# Problem requirements:
For each line in the data below that has the word "Literature", copy that line.

(Data extracted from a collection)
· · · · ·

import Mathlib
import HarnessLib
import Summits.KontsevichZagierPeriods.KontsevichZagierPeriods.Theses.LinRedNormalForm
import Summits.KontsevichZagierPeriods.KontsevichZagierPeriods.Theorems.LinRedNormalFormDihedralNormalFormStubTorusDescentAux1
import Summits.KontsevichZagierPeriods.KontsevichZagierPeriods.Theorems.FurushoPentagonHoffmanRelationInKZCubicalTransportAux
import Literature.NumberTheory.Transcendental.KZProductIdeal

/-!
# `DihedralNormalForm`, line `torus-descent-sum-shadow`, stub `stub_simplexProductSplit` — tools (Aux 1)

Support file for the stub `stub_simplexProductSplit` of the crux `DihedralNormalForm`
(stmt-KontsevichZagierPeriods-3912, route `LinRedNormalForm`, skeleton v6): a convergent simplicial
Laurent monomial `[Δ_k, q·∏ tᵢ^{βᵢ}(1-tᵢ)^{γᵢ}∏_{i<j}(tᵢ-tⱼ)^{αᵢⱼ}]` whose forms do not cross the
seam `p` splits as a product of two such representations of dimensions `p` and `k - p`.  This file
collects the tools that do not involve the exponent bookkeeping (no new definitions: the chart and
its row supports enter through characterising hypotheses `hS₁`/`hS₂`, `hC₁`/`hC₂`, `hw₁`/`hw₂`):

* the simplicial Laurent monomial `q·∏ tᵢ^{βᵢ}(1-tᵢ)^{γᵢ}∏_{i<j}(tᵢ-tⱼ)^{αᵢⱼ}` is semialgebraic on
  every semialgebraic set (`isSemialgebraicFunOn_smono`), vanishes nowhere on the open ordered
  simplex `KZ.openOrderedSimplex n = {1 > t₀ > ⋯ > t_{n-1} > 0}` for `q ≠ 0` (`smono_ne_zero`), and
  defines a representation there as soon as it converges absolutely (`exists_smonoRep`); the
  simplex has positive measure (`volume_openOrderedSimplex_ne_zero`);
* **Tonelli read backwards** (`integrableOn_factors`): if `f ⊗ g` is absolutely integrable on
  `A × B ⊆ ℝⁿ⁺ᵐ` (coordinates `Fin.castAdd` / `Fin.natAdd`, as in `KZ.IntegralRep.prodDomain`),
  the factors vanish nowhere and `A`, `B` have positive measure, then `f ∈ L¹(A)` and `g ∈ L¹(B)`
  (`MeasureTheory.Integrable.prod_left_ae/right_ae` through `KZ.appendMeasurableEquiv`);
* **the dilation chart read backwards**, `C : (x ; u) ↦ (x ; x_p · u)` on `ℝ^{(p+1)+t}`
  (`hC₁`/`hC₂`): it is the MONOMIAL chart of the row supports `S i = {i}` (first block) /
  `{p, i}` (second block) (`hS₁`/`hS₂`; lower-triangular through the diagonal, Jacobian `x_p ^ t`, `jac_eq`) in the sense
  of `FurushoPentagon.HoffmanRelationInKZ.monomialChart_transport`, and maps the product
  `Δ_{p+1} × Δ_t` bijectively onto `Δ_{(p+1)+t}` (`glue_mem`, `image_chart`, `injOn_chart`), whence
  ONE rule-2 move between `Δ_{(p+1)+t}` and the product domain (`chart_transport`).

References: M. Kontsevich, D. Zagier, *Periods* (2001), §1.2 rule (2), §4.1 (Fubini);
F. Brown, *Multiple zeta values and periods of moduli spaces* `𝔐_{0,n}`, Ann. Sci. ÉNS 42 (2009),
§2 (simplicial and cubical coordinates), §7 (product maps).
-/

noncomputable section

open MeasureTheory Set

namespace Summit.KontsevichZagierPeriods.DihedralNormalForm.TorusDescent

open Literature.NumberTheory.Transcendental
open Literature.ModelTheory.ExponentialFields (IsSemialgebraic)
open Summit.KontsevichZagierPeriods.FurushoPentagon.HoffmanRelationInKZ (monomialChart_transport)

namespace SimplexProductSplit

/-! ## Simplicial Laurent monomials -/

/-- A simplicial Laurent monomial is `ℚ`-semialgebraic on every `ℚ`-semialgebraic set (rational
function; Mathlib's junk value `0⁻¹ = 0` included). [cite: BochnakCosteRoy1998, Prop. 2.2.6] -/
theorem isSemialgebraicFunOn_smono {n : ℕ} {W : Set (Fin n → ℝ)} (hW : IsSemialgebraic ℚ W)
    (q : ℚ) (β γ : Fin n → ℤ) (α : Fin n → Fin n → ℤ) :
    IsSemialgebraicFunOn ℚ W (fun x : Fin n → ℝ => (q : ℝ) * ((∏ i, x i ^ β i) *
      (∏ i, (1 - x i) ^ γ i) * ∏ i, ∏ j, if i < j then (x i - x j) ^ α i j else 1)) := by
  have h1 : IsSemialgebraicFunOn ℚ W fun _ : Fin n → ℝ => (1 : ℝ) := by
    simpa using isSemialgebraicFunOn_const_ratCast hW 1
  refine (isSemialgebraicFunOn_const_ratCast hW q).fun_mul
    (IsSemialgebraicFunOn.fun_mul (IsSemialgebraicFunOn.fun_mul ?_ ?_) ?_)
  · exact IsSemialgebraicFunOn.fun_finsetProd _ hW fun i _ =>
      fun_zpow (isSemialgebraicFunOn_apply hW i) _
  · exact IsSemialgebraicFunOn.fun_finsetProd _ hW fun i _ =>
      fun_zpow (h1.fun_sub (isSemialgebraicFunOn_apply hW i)) _
  · refine IsSemialgebraicFunOn.fun_finsetProd _ hW fun i _ =>
      IsSemialgebraicFunOn.fun_finsetProd _ hW fun j _ => ?_
    by_cases hij : i < j
    · simp only [if_pos hij]
      exact fun_zpow ((isSemialgebraicFunOn_apply hW i).fun_sub (isSemialgebraicFunOn_apply hW j)) _
    · simp only [if_neg hij]
      exact h1

/-- On the open ordered simplex a monomial with non-zero coefficient does not vanish (all its
bases `tᵢ`, `1 - tᵢ`, `tᵢ - tⱼ` (`i < j`) are positive). -/
theorem smono_ne_zero {n : ℕ} {q : ℚ} (hq : q ≠ 0) (β γ : Fin n → ℤ) (α : Fin n → Fin n → ℤ)
    {x : Fin n → ℝ} (hx : x ∈ KZ.openOrderedSimplex n) :
    (q : ℝ) * ((∏ i, x i ^ β i) * (∏ i, (1 - x i) ^ γ i) *
      ∏ i, ∏ j, if i < j then (x i - x j) ^ α i j else 1) ≠ 0 := by
  obtain ⟨h0, h1, hanti⟩ := hx
  refine mul_ne_zero (by exact_mod_cast hq) (mul_ne_zero (mul_ne_zero ?_ ?_) ?_)
  · exact Finset.prod_ne_zero_iff.2 fun i _ => zpow_ne_zero _ (h0 i).ne'
  · exact Finset.prod_ne_zero_iff.2 fun i _ => zpow_ne_zero _ (sub_pos.2 (h1 i)).ne'
  · refine Finset.prod_ne_zero_iff.2 fun i _ => Finset.prod_ne_zero_iff.2 fun j _ => ?_
    split_ifs with hij
    · exact zpow_ne_zero _ (sub_pos.2 (hanti hij)).ne'
    · exact one_ne_zero

/-- **The simplicial monomial representation** `[Δ_n, q·∏ tᵢ^{βᵢ}(1-tᵢ)^{γᵢ}∏_{i<j}(tᵢ-tⱼ)^{αᵢⱼ}]`
exists as soon as the monomial is absolutely integrable on the open ordered simplex. -/
theorem exists_smonoRep (n : ℕ) (q : ℚ) (β γ : Fin n → ℤ) (α : Fin n → Fin n → ℤ)
    (h : IntegrableOn (fun x : Fin n → ℝ => (q : ℝ) * ((∏ i, x i ^ β i) *
      (∏ i, (1 - x i) ^ γ i) * ∏ i, ∏ j, if i < j then (x i - x j) ^ α i j else 1))
      (KZ.openOrderedSimplex n)) :
    ∃ s : KZ.IntegralRep n, s.domain = KZ.openOrderedSimplex n ∧
      s.integrand = fun x : Fin n → ℝ => (q : ℝ) * ((∏ i, x i ^ β i) *
        (∏ i, (1 - x i) ^ γ i) * ∏ i, ∏ j, if i < j then (x i - x j) ^ α i j else 1) :=
  ⟨⟨_, _, KZ.isSemialgebraic_openOrderedSimplex n,
    isSemialgebraicFunOn_smono (KZ.isSemialgebraic_openOrderedSimplex n) q β γ α, h⟩, rfl, rfl⟩

/-- The open ordered simplex has positive Lebesgue measure (open and non-empty). -/
theorem volume_openOrderedSimplex_ne_zero (n : ℕ) : volume (KZ.openOrderedSimplex n) ≠ 0 := by
  refine ((KZ.isOpen_openOrderedSimplex n).measure_pos volume
    ⟨fun i => 1 / (((i : ℕ) : ℝ) + 2), fun i => ?_, fun i => ?_, fun i j hij => ?_⟩).ne'
  · positivity
  · rw [div_lt_one (by positivity)]
    linarith [(Nat.cast_nonneg (i : ℕ) : (0:ℝ) ≤ (i : ℕ))]
  · apply one_div_lt_one_div_of_lt (by positivity)
    have : ((i : ℕ) : ℝ) < (j : ℕ) := by exact_mod_cast hij
    linarith

/-- **Tonelli, read backwards.**  If `f ⊗ g` is absolutely integrable on `A × B` (in the
coordinates `Fin.castAdd` / `Fin.natAdd` of `ℝⁿ⁺ᵐ`), both factors vanish nowhere on their
domains and both domains have positive measure, then `f` is integrable on `A` and `g` on `B`. -/
theorem integrableOn_factors {n m : ℕ} {A : Set (Fin n → ℝ)} {B : Set (Fin m → ℝ)}
    (hA : MeasurableSet A) (hB : MeasurableSet B) (hA0 : volume A ≠ 0) (hB0 : volume B ≠ 0)
    {f : (Fin n → ℝ) → ℝ} {g : (Fin m → ℝ) → ℝ} (hf : ∀ x ∈ A, f x ≠ 0) (hg : ∀ y ∈ B, g y ≠ 0)
    (h : IntegrableOn (fun z : Fin (n + m) → ℝ =>
        f (fun i => z (Fin.castAdd m i)) * g (fun j => z (Fin.natAdd n j)))
      {z | (fun i => z (Fin.castAdd m i)) ∈ A ∧ (fun j => z (Fin.natAdd n j)) ∈ B}) :
    IntegrableOn f A ∧ IntegrableOn g B := by
  set e := KZ.appendMeasurableEquiv n m
  have hpre : e ⁻¹' {z | (fun i => z (Fin.castAdd m i)) ∈ A ∧ (fun j => z (Fin.natAdd n j)) ∈ B}
      = A ×ˢ B := by
    ext p
    simp [e]
  have hcomp : (fun z : Fin (n + m) → ℝ =>
      f (fun i => z (Fin.castAdd m i)) * g (fun j => z (Fin.natAdd n j))) ∘ e
      = fun p => f p.1 * g p.2 := by
    funext p
    simp [e]
  have H := (KZ.volume_preserving_appendMeasurableEquiv.integrableOn_comp_preimage
    e.measurableEmbedding).mpr h
  rw [hpre, hcomp, IntegrableOn, Measure.volume_eq_prod, ← Measure.prod_restrict] at H
  haveI : (ae (volume.restrict A)).NeBot := ae_neBot.mpr (by rwa [Ne, Measure.restrict_eq_zero])
  haveI : (ae (volume.restrict B)).NeBot := ae_neBot.mpr (by rwa [Ne, Measure.restrict_eq_zero])
  constructor
  · obtain ⟨y, hyB, hy⟩ := ((ae_restrict_mem hB).and H.prod_left_ae).exists
    have hgy : g y ≠ 0 := hg y hyB
    refine (hy.const_mul (g y)⁻¹).congr (ae_of_all _ fun x => ?_)
    show (g y)⁻¹ * (f x * g y) = f x
    field_simp
  · obtain ⟨x, hxA, hx⟩ := ((ae_restrict_mem hA).and H.prod_right_ae).exists
    have hfx : f x ≠ 0 := hf x hxA
    refine (hx.const_mul (f x)⁻¹).congr (ae_of_all _ fun y => ?_)
    show (f x)⁻¹ * (f x * g y) = g y
    rw [inv_mul_cancel_left₀ hfx]

/-! ## The dilation chart `(x ; u) ↦ (x ; x_p · u)` on `ℝ^{(p+1)+t}` -/

section Chart

variable {p t : ℕ}

/-- The pivot (last index of the first block) is not in the second block. -/
theorem castAdd_last_ne_natAdd (m : Fin t) :
    (Fin.castAdd t (Fin.last p) : Fin (p + 1 + t)) ≠ Fin.natAdd (p + 1) m := by
  intro h
  have := congrArg Fin.val h
  rw [Fin.val_castAdd, Fin.val_natAdd, Fin.val_last] at this
  omega

/-- First-block indices precede second-block indices. -/
theorem castAdd_lt_natAdd (a : Fin (p + 1)) (m : Fin t) :
    (Fin.castAdd t a : Fin (p + 1 + t)) < Fin.natAdd (p + 1) m := by
  rw [Fin.lt_def, Fin.val_castAdd, Fin.val_natAdd]
  have := a.2
  omega

/-! ### Row supports: `{i}` on the first block, `{pivot, i}` on the second -/

section Rows

variable {S : Fin (p + 1 + t) → Finset (Fin (p + 1 + t))}
  (hS₁ : ∀ a : Fin (p + 1), S (Fin.castAdd t a) = {Fin.castAdd t a})

include hS₁ in
/-- On the first block the monomial chart of `S` is the identity. -/
theorem prod_rows_castAdd (z : Fin (p + 1 + t) → ℝ) (a : Fin (p + 1)) :
    ∏ j ∈ S (Fin.castAdd t a), z j = z (Fin.castAdd t a) := by
  rw [hS₁, Finset.prod_singleton]

variable (hS₂ : ∀ m : Fin t,
  S (Fin.natAdd (p + 1) m) = {Fin.castAdd t (Fin.last p), Fin.natAdd (p + 1) m})

include hS₂ in
/-- On the second block the monomial chart of `S` multiplies by the pivot. -/
theorem prod_rows_natAdd (z : Fin (p + 1 + t) → ℝ) (m : Fin t) :
    ∏ j ∈ S (Fin.natAdd (p + 1) m), z j =
      z (Fin.castAdd t (Fin.last p)) * z (Fin.natAdd (p + 1) m) := by
  rw [hS₂, Finset.prod_pair (castAdd_last_ne_natAdd m)]

include hS₁ hS₂

/-- **The Jacobian of the chart is `x_p ^ t`** (product of the off-diagonal row entries). -/
theorem jac_eq (z : Fin (p + 1 + t) → ℝ) :
    ∏ i, ∏ k ∈ (S i).erase i, z k = z (Fin.castAdd t (Fin.last p)) ^ t := by
  rw [Fin.prod_univ_add]
  have h1 : ∏ a : Fin (p + 1), ∏ k ∈ (S (Fin.castAdd t a)).erase (Fin.castAdd t a), z k = 1 :=
    Finset.prod_eq_one fun a _ => by rw [hS₁, Finset.erase_singleton, Finset.prod_empty]
  have h2 : ∀ m : Fin t, ∏ k ∈ (S (Fin.natAdd (p + 1) m)).erase (Fin.natAdd (p + 1) m), z k =
      z (Fin.castAdd t (Fin.last p)) := by
    intro m
    rw [hS₂, Finset.pair_comm, Finset.erase_insert, Finset.prod_singleton]
    rw [Finset.mem_singleton]
    exact (castAdd_last_ne_natAdd m).symm
  rw [h1, one_mul, Finset.prod_congr rfl fun m _ => h2 m, Finset.prod_const, Finset.card_univ,
    Fintype.card_fin]

end Rows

· · · · ·

# Exercise solution:
import Literature.NumberTheory.Transcendental.KZProductIdeal
open Literature.NumberTheory.Transcendental
open Literature.ModelTheory.ExponentialFields (IsSemialgebraic)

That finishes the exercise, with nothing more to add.